Мать ответила: «Надо же объявление набирать: у кого есть телеги, чтобы сдавали немцам». Но шла с неохотой. Как чувствовала. И когда они все пришли на работу, то их сразу арестовали.
Наступил вечер. Мы ждали маму. Сидим, плачем. Бабушка кушать заставляет, а мы ревем с сестренкой. Бабушка утешала: «Не плачьте, завтра пойдем маму искать».
Утром, помню, топится печка. И вдруг приходит Богданова. Тоже диалог запомнился на всю жизнь.
«Тоня дома?» – «Нет. А твой дома?» – «Нет» – «Как нет?! А я думала, что она у вас задержалась». Пошли тогда к Нечаевым. Бабушка трубу закрыла, мы пошли через речку в Рябики. С Нечаевой жили ее сын и племянник. Сын и говорит: «Не знаю. Чего-то мама вчера домой не пришла». Мы пошли дальше.
Там, где сейчас стоит памятник Матросову, раньше стояла церковь, а пониже к речке – здание милиции. Рядом жил Егор Колпаков с женой и с дочкой. Мы подошли, жена говорит: «И мой не пришел». Куда идти? Больше некуда.
Мы идем с бабушкой по теперь Пионерской улице. Гостини-ца «Москва», а рядом здание двухэтажное. И вот когда мы оказались между этими зданиями, двор-то один, вдруг слышим крик: «Мама!». Мы остановились, знаем же мамин голос.
Тут выходит немец-переводчик. Подозвал нас, мы подошли. Он отдал нам мамины карточки и сколько-то денег.

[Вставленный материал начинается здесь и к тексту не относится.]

import Mathlib
import Summits.NavierStokesRegularity.NavierStokesRegularity.Theorems.DssFarFieldSlavingBlowupTypeIDssProfileSimilarityEnstrophyTimeThreshold
import Summits.NavierStokesRegularity.NavierStokesRegularity.Theorems.DssFarFieldSlavingBlowupTypeIDssProfileSmoothRepresentativeAe
import Literature.Analysis.FluidPDE.TypeIAncientMildDecay
import HarnessLib

/-!
# E3′(time): the TIME-CONSTANT PORTRAIT FLOOR at CLASS level, UNCONDITIONALLY — the time-only
  constant of every survivor's KNSS representative is `≥ 1` at EVERY space–time Type-I level
  (pub-ns-dss T38/T31 scope «Row 2′»; theory EXPLICIT-THRESHOLDS row T31″ HEADLINE «M_t < 1 ⇒ u ≡ 0,
  any M»; route `DssFarFieldSlaving`, crux `BlowupTypeIDssProfile`, stmt-NavierStokesRegularity-0155 —
  SUPPORT; typer seat g8, 2026-08-24)

HONEST FRAMING. Exclusion statements about a HYPOTHETICAL object (a KNSS-gauge Type-I field / a member
of the rotated-DSS Type-I class). The tree already holds (i) the classical T31″ theorem under (D)
(`typeI_ancient_eq_zero_of_typeI_lt_one`, Row 2, p363433), (ii) the (D) ⇒ T31″-hypothesis bridge
`timeThreshold_hypothesis_of_decay` (same file: for ANY space–time level `C₀`, a KNSS-gauge field with
`HasTypeIDecay C₀ V` and TIME-ONLY constant `√(−t)‖V(t,x)‖ ≤ θ`, `θ < 1`, vanishes — GIVEN (D)), and
(iii) the Literature theorem `IsTypeIAncientMild.gaugeBounds_of_hasTypeIDecay` that IS (D) (p365047; used
by the (D)-discharge p366221 for the class constant `M < 1`). This file only COMPOSES them: the classical
statement «time-only constant `θ < 1` at ANY space–time level `C₀` ⇒ `V ≡ 0`» holds with NO named input
(`typeI_ancient_eq_zero_of_timeConstant_lt_one`), and at CLASS level the ∀-representative PORTRAIT FLOOR
(`rdssClass_empty_of_timeConstant`, the shape of Row 4's `GaussianGap.rdssClass_empty_of_twoConstant`
with the space constant dropped): at EVERY space–time level `M`, no non-trivial member has all its smooth
KNSS representatives with time-only constant `θ < 1` — every survivor has `M_t := sup √(−t)‖V‖ ≥ 1`,
which is SHARPER than the landed class label «EVERY `M < 1`» (`SimilarityEnstrophy.rdssClass_empty_of_typeI_lt_one`:
the space–time constant `M` dominates `M_t`) and is the theory seat's DERIVED HEADLINE of row E3
(«every non-trivial member has `sup_t √(−t)‖u(t)‖_∞ ≥ 1`») in the class's own currency. MECHANISM:
unchanged (Row 2: the UNWEIGHTED similarity enstrophy, `Z′ ≤ −½(1 − θ²)Z`). DSS-BLIND: `c`, `R`,
`IsRotatedDSS` are discarded. No threshold is claimed sharp. Census words on ACCEPT, if any, are the
lead's; the «EVERY `M < 1` — UNCONDITIONAL» label stays the discharge's (p366221) and is not
re-attributed here. Nothing numeric about any candidate; nothing here bears on Navier–Stokes regularity
or blow-up.
-/

noncomputable section

set_option linter.dupNamespace false

namespace Summit.NavierStokesRegularity.NavierStokesRegularity.Theorems.SimilarityEnstrophy

open MeasureTheory Set Filter Topology InnerProductSpace Function
open scoped RealInnerProductSpace ContDiff
open Literature.Analysis Literature.Analysis.FluidPDE
open Summit.NavierStokesRegularity.NavierStokesRegularity.Theorems

/-- **T31″ for the TIME-ONLY constant at ANY space–time level, CLASSICAL, UNCONDITIONAL.** A KNSS-gauge
Type-I field `V` with the space–time envelope `HasTypeIDecay C₀ V` (any `C₀`) whose time-only constant
satisfies `√(−t) ‖V(t,x)‖ ≤ θ` for all `t < 0`, `x` with `θ < 1` vanishes on `t < 0`: the tree's bridge
`timeThreshold_hypothesis_of_decay` fed with the Literature theorem
`IsTypeIAncientMild.gaugeBounds_of_hasTypeIDecay` (Chae–Wolf 2017 (3.6) / Pineau–Vicol 2026 (7.2),
class-uniform) — a term, no new analysis. [this file; theory T31″ headline; nothing here bears on NS
regularity] -/
theorem typeI_ancient_eq_zero_of_timeConstant_lt_one {C₀ θ : ℝ}
    {V : ℝ → EuclideanSpace ℝ (Fin 3) → EuclideanSpace ℝ (Fin 3)} (hθ : θ < 1)
    (hV : IsTypeIAncientMild C₀ V) (hdec : HasTypeIDecay C₀ V)
    (hb : ∀ t < 0, ∀ x, Real.sqrt (-t) * ‖V t x‖ ≤ θ) :
    ∀ t < 0, ∀ x, V t x = 0 :=
  timeThreshold_hypothesis_of_decay IsTypeIAncientMild.gaugeBounds_of_hasTypeIDecay hθ hV hdec hb

/-- **The TIME-CONSTANT PORTRAIT FLOOR at CLASS level, UNCONDITIONAL** (∀-representative shape of Row 4's
`GaussianGap.rdssClass_empty_of_twoConstant` with the space constant dropped): at EVERY space–time
Type-I level `M`, no non-trivial member of the hypothesis class of `RdssProfileTruncation` (any `c > 1`,
ANY twist `R ∈ O(3)`) has all its smooth KNSS representatives (`IsTypeIAncientMild M V`, `V(t) = u(t)`
a.e.) with time-only constant `θ < 1` (`√(−t) ‖V(t,x)‖ ≤ θ`) — every survivor's representative has
`sup √(−t)‖V‖ ≥ 1`, whatever its space–time constant `M ≥ 1` (for `M < 1` the class is already EMPTY:
`rdssClass_empty_of_typeI_lt_one`). Proof: a smooth representative exists
(`typeI_ancient_smoothRepresentative_ae`), carries `HasTypeIDecay M V`, and vanishes by
`typeI_ancient_eq_zero_of_timeConstant_lt_one`. DSS-blind. [this file; theory T31″ headline («every
non-trivial member has `M_t ≥ 1`», any `M`); census words on ACCEPT, if any, are the lead's; nothing
numerical is asserted and nothing here bears on NS regularity] -/
theorem rdssClass_empty_of_timeConstant (M : ℝ) {θ : ℝ} (hθ : θ < 1) :
    ¬ ∃ (c : ℝ) (R : (EuclideanSpace ℝ (Fin 3)) ≃ₗᵢ[ℝ] (EuclideanSpace ℝ (Fin 3)))
        (u : ℝ → (EuclideanSpace ℝ (Fin 3)) → (EuclideanSpace ℝ (Fin 3))),
      1 < c ∧ IsAncientMildSolution 1 u ∧ (∀ t < 0, AEStronglyMeasurable (u t) volume) ∧
      IsRotatedDSS c R u ∧ HasTypeIDecay M u ∧
      (∀ V : ℝ → EuclideanSpace ℝ (Fin 3) → EuclideanSpace ℝ (Fin 3), IsTypeIAncientMild M V →
        (∀ t < 0, V t =ᵐ[volume] u t) → ∀ t < 0, ∀ x, Real.sqrt (-t) * ‖V t x‖ ≤ θ) ∧
      ¬ (∀ t < 0, u t =ᵐ[volume] 0) := by
  rintro ⟨c, R, u, -, hmild, hmeas, -, hdec, hrep, hne⟩
  obtain ⟨V, hT, hdecV, hVu, -⟩ := typeI_ancient_smoothRepresentative_ae hmild hmeas hdec
  have hz : ∀ t < 0, ∀ x, V t x = 0 :=
    typeI_ancient_eq_zero_of_timeConstant_lt_one hθ hT hdecV (hrep V hT hVu)
  refine hne fun t ht => ?_
  have hVz : V t = 0 := funext fun x => by simpa using hz t ht x
  exact (hVu t ht).symm.trans (Filter.EventuallyEq.of_eq hVz)

end Summit.NavierStokesRegularity.NavierStokesRegularity.Theorems.SimilarityEnstrophy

Спрашиваем: «Что с ними?» Ответил: «Они сейчас под следствием». Расплакались мы, отправились домой.
Через какое-то время полицаи пришли. Простыни забрали, по-том еще что-то. В хлеве штыками все искололи.
Носили передачи в тюрьму гестапо. Бабушка солила красные помидоры, и они стояли в подвале. Вот набрала помидоров, испекла хлеб и сунула записку маме.
А однажды пришла женщина к нам после бабушкиной передачи и принесла от мамы две записки. Одна большая, с тетрадный лист, и другая – половинка листа.
Нам написано было: «Милые крошки. Слушайтесь бабушку. Я скоро приду». Я все думала тогда: вот дверь откроется и мама зайдет. А бабушке, что мама писала, не знаю.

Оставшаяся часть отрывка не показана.